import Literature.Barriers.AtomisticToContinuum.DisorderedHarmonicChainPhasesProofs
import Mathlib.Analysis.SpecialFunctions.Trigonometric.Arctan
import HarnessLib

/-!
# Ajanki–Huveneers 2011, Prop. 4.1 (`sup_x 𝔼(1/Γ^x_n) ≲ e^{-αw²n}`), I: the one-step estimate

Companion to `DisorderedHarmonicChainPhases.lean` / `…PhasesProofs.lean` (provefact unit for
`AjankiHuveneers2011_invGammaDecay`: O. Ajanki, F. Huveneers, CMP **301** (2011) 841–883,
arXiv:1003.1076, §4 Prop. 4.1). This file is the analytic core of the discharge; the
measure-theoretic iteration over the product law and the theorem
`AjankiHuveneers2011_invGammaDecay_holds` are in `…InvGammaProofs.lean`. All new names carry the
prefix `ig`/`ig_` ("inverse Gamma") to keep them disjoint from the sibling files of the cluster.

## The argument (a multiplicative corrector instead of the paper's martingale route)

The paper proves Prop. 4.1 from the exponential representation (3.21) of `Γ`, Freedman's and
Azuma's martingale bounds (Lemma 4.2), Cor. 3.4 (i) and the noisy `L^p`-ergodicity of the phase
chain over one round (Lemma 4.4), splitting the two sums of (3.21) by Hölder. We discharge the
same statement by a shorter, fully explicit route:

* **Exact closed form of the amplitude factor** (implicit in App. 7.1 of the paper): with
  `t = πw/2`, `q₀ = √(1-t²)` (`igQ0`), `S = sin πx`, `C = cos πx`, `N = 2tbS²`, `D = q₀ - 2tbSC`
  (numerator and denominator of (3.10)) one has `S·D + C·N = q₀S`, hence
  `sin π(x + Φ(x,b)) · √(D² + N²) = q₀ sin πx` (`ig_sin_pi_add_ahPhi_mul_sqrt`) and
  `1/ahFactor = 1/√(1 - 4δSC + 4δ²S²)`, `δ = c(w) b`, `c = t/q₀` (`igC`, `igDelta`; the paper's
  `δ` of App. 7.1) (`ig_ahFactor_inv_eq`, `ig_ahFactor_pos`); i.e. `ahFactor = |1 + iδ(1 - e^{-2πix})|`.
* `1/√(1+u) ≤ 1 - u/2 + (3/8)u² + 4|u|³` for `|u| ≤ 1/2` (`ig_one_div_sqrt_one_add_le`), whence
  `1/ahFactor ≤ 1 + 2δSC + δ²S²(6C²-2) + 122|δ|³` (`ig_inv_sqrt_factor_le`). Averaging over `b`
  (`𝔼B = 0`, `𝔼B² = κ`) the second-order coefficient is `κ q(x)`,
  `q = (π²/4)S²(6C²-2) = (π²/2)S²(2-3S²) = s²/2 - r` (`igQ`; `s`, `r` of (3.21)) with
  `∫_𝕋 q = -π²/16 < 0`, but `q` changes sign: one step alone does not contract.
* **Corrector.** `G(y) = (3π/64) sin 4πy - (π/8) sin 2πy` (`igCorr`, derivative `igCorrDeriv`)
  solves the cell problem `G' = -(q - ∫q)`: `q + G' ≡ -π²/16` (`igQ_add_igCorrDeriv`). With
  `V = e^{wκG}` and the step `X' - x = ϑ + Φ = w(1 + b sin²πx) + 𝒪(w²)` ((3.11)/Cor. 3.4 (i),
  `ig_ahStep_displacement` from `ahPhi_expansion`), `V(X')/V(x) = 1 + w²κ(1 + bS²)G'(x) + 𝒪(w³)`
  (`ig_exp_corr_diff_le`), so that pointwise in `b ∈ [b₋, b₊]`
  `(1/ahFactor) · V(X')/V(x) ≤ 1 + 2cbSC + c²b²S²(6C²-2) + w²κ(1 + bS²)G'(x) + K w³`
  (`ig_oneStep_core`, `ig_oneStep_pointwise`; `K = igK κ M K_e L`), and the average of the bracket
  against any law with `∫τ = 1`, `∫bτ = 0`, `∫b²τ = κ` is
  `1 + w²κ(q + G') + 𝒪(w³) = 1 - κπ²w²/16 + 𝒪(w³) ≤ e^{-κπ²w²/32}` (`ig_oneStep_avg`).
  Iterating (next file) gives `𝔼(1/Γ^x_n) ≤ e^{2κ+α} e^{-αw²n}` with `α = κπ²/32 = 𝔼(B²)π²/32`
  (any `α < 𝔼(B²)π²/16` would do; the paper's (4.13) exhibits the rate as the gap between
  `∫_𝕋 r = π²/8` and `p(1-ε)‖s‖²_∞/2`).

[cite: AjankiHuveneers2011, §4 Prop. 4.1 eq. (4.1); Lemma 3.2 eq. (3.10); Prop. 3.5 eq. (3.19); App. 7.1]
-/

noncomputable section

==

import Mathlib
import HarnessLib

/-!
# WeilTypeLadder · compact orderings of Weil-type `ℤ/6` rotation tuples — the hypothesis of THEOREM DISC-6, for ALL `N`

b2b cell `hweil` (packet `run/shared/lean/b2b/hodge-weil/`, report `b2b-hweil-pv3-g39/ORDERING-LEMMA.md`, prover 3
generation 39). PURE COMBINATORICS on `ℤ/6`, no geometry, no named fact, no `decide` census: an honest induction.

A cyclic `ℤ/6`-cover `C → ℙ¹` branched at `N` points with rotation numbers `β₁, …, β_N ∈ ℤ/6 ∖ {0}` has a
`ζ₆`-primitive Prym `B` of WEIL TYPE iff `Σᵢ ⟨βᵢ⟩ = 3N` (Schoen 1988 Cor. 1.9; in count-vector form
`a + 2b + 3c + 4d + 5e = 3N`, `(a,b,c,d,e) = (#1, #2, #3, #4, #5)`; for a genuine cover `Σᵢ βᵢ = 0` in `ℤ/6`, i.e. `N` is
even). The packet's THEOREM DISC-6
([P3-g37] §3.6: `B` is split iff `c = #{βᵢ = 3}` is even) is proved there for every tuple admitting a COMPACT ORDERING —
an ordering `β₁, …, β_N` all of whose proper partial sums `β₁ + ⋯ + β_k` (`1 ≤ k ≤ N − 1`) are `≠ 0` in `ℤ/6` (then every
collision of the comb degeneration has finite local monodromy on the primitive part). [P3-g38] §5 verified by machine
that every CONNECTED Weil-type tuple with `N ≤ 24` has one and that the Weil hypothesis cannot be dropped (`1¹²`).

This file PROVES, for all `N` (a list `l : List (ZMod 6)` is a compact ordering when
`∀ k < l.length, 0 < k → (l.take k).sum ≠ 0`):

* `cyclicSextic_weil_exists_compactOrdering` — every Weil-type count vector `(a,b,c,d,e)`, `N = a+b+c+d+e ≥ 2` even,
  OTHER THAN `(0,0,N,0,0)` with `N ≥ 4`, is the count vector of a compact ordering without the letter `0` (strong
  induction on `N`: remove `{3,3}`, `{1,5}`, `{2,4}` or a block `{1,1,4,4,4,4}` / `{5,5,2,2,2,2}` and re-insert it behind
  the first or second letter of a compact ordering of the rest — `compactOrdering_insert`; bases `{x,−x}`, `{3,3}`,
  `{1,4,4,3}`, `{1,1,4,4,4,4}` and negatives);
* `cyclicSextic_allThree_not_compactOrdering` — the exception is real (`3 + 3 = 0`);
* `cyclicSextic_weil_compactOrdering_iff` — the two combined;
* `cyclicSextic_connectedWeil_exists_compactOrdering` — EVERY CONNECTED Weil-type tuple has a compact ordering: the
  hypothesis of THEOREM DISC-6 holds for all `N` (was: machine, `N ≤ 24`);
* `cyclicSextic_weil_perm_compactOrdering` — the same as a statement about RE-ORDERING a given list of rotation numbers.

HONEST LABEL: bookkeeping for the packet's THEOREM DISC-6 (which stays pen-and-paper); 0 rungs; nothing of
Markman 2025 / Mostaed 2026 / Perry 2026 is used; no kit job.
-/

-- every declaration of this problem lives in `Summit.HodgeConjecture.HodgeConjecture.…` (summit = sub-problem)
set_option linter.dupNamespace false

TRY IT: All lines above between those holding "and the step" and "noncomputable section", inclusive, must be set down unchanged, and no other line may be included.

REPLY TO THE TASK:
  `V = e^{wκG}` and the step `X' - x = ϑ + Φ = w(1 + b sin²πx) + 𝒪(w²)` ((3.11)/Cor. 3.4 (i),
  `ig_ahStep_displacement` from `ahPhi_expansion`), `V(X')/V(x) = 1 + w²κ(1 + bS²)G'(x) + 𝒪(w³)`
  (`ig_exp_corr_diff_le`), so that pointwise in `b ∈ [b₋, b₊]`
  `(1/ahFactor) · V(X')/V(x) ≤ 1 + 2cbSC + c²b²S²(6C²-2) + w²κ(1 + bS²)G'(x) + K w³`
  (`ig_oneStep_core`, `ig_oneStep_pointwise`; `K = igK κ M K_e L`), and the average of the bracket
  against any law with `∫τ = 1`, `∫bτ = 0`, `∫b²τ = κ` is
  `1 + w²κ(q + G') + 𝒪(w³) = 1 - κπ²w²/16 + 𝒪(w³) ≤ e^{-κπ²w²/32}` (`ig_oneStep_avg`).
  Iterating (next file) gives `𝔼(1/Γ^x_n) ≤ e^{2κ+α} e^{-αw²n}` with `α = κπ²/32 = 𝔼(B²)π²/32`
  (any `α < 𝔼(B²)π²/16` would do; the paper's (4.13) exhibits the rate as the gap between
  `∫_𝕋 r = π²/8` and `p(1-ε)‖s‖²_∞/2`).

[cite: AjankiHuveneers2011, §4 Prop. 4.1 eq. (4.1); Lemma 3.2 eq. (3.10); Prop. 3.5 eq. (3.19); App. 7.1]
-/

noncomputable section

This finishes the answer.